• **Records for the task**
== Segment start ==
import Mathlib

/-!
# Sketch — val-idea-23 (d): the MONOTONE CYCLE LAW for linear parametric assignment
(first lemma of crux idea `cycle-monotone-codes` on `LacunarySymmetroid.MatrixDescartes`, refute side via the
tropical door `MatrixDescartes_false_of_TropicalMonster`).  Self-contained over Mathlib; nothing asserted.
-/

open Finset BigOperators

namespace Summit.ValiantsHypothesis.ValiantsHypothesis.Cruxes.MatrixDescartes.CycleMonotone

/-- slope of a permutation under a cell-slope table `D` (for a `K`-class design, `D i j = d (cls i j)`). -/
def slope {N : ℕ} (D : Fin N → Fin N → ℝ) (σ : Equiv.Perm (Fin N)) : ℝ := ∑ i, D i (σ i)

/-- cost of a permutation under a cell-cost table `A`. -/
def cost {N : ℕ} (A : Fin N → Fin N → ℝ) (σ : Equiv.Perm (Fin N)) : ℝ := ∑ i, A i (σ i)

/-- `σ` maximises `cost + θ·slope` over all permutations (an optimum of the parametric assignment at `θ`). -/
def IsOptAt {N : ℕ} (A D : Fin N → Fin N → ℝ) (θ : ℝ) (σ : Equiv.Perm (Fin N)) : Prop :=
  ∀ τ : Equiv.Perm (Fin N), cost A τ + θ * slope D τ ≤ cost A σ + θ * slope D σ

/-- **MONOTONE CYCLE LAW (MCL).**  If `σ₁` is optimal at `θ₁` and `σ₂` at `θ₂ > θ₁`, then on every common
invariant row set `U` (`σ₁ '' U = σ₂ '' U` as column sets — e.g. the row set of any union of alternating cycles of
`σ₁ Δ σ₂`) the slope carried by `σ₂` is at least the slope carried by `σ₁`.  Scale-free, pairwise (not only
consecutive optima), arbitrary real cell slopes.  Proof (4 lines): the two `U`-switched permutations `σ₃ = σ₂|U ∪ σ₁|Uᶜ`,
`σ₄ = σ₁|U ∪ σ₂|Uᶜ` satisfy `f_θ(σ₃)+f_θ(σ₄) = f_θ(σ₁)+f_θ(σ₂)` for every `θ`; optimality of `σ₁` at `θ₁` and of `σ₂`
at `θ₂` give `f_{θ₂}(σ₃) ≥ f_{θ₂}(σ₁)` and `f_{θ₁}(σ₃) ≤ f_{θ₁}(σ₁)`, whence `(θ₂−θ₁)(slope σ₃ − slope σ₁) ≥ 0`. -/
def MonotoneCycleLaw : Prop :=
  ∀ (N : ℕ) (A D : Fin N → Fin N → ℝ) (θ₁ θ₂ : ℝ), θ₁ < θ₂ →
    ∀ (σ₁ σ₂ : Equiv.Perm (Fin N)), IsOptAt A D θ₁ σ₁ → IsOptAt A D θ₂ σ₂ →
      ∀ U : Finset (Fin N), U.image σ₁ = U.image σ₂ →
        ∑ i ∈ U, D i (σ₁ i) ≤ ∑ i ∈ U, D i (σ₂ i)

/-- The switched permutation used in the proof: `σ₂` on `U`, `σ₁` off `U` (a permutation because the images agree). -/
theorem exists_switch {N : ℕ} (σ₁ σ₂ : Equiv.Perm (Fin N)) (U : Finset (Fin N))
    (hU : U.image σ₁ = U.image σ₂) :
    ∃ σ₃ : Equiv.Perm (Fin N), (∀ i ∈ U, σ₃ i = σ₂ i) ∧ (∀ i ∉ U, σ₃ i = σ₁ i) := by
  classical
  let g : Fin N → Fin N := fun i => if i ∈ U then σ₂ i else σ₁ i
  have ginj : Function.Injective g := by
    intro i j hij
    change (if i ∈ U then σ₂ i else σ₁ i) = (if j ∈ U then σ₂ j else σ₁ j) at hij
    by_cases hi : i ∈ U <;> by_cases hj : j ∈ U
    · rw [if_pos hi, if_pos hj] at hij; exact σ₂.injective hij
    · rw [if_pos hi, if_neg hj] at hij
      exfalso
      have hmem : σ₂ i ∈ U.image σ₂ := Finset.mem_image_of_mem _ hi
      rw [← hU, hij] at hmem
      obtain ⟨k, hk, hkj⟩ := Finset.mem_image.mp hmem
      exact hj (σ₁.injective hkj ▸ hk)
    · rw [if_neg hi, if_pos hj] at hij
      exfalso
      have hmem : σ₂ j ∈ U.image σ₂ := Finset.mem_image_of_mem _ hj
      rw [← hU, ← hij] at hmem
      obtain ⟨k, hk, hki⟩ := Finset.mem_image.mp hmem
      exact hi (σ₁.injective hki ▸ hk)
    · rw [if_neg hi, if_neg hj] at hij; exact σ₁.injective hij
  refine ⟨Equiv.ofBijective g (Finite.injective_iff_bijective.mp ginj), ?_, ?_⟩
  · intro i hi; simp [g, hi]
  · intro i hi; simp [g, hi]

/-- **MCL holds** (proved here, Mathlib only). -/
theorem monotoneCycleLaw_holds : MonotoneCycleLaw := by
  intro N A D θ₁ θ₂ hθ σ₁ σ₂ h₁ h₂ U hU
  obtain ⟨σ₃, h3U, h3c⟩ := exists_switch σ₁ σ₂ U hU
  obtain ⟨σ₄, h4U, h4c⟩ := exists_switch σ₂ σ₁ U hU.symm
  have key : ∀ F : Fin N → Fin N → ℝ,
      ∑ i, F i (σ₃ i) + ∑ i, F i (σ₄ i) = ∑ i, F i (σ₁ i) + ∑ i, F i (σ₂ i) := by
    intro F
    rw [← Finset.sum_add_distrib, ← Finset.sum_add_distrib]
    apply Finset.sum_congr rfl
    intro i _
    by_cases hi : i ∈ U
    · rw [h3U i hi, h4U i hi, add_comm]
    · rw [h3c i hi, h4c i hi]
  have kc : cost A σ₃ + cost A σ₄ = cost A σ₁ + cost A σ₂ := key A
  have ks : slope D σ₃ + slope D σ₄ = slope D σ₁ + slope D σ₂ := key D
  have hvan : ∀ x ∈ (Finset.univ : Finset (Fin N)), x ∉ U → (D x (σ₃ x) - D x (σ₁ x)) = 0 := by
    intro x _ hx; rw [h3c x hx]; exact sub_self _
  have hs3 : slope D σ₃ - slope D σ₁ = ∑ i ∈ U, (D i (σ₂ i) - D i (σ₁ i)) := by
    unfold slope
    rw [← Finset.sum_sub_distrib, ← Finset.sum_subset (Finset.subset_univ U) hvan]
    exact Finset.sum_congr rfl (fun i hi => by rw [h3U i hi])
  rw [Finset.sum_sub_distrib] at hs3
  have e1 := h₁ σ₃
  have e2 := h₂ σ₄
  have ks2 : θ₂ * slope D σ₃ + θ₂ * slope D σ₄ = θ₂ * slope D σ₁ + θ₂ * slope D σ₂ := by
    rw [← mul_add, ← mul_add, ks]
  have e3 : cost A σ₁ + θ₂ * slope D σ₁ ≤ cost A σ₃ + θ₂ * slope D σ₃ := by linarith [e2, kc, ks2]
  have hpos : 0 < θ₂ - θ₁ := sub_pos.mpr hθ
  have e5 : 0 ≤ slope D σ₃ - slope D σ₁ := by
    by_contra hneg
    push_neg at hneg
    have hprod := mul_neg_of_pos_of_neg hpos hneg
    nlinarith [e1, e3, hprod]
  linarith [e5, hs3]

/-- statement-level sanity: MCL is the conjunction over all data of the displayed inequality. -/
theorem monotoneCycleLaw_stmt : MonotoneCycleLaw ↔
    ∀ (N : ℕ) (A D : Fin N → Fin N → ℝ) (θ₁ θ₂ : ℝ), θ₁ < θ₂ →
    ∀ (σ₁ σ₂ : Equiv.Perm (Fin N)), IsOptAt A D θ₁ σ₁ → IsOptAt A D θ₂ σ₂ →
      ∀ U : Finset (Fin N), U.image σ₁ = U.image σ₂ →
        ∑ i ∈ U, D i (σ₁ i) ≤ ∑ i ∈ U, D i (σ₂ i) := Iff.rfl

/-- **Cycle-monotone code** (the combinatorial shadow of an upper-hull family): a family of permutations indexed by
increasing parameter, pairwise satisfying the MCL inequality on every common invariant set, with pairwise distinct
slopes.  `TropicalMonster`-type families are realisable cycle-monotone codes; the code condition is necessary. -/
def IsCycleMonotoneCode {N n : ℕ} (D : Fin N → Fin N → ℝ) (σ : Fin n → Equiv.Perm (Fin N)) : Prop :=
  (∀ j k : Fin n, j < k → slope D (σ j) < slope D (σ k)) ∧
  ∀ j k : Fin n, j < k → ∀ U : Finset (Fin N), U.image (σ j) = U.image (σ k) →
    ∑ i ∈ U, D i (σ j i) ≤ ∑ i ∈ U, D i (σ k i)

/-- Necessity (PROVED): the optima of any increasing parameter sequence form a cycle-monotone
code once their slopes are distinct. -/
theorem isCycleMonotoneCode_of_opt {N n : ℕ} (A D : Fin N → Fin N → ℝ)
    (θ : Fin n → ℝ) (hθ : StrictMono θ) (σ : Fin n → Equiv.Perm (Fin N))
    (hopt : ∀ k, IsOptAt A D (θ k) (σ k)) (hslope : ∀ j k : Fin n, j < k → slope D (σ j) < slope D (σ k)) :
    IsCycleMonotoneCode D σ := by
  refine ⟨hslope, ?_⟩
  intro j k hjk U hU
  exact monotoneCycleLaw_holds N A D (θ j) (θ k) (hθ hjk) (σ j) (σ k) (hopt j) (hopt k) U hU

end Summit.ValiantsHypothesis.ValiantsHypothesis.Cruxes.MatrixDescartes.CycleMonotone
== Segment end ==
• **How to complete this task**
Every line that holds the string "pairwise" must be copied from the records above.

• **Reply**
`σ₁ Δ σ₂`) the slope carried by `σ₂` is at least the slope carried by `σ₁`.  Scale-free, pairwise (not only
increasing parameter, pairwise satisfying the MCL inequality on every common invariant set, with pairwise distinct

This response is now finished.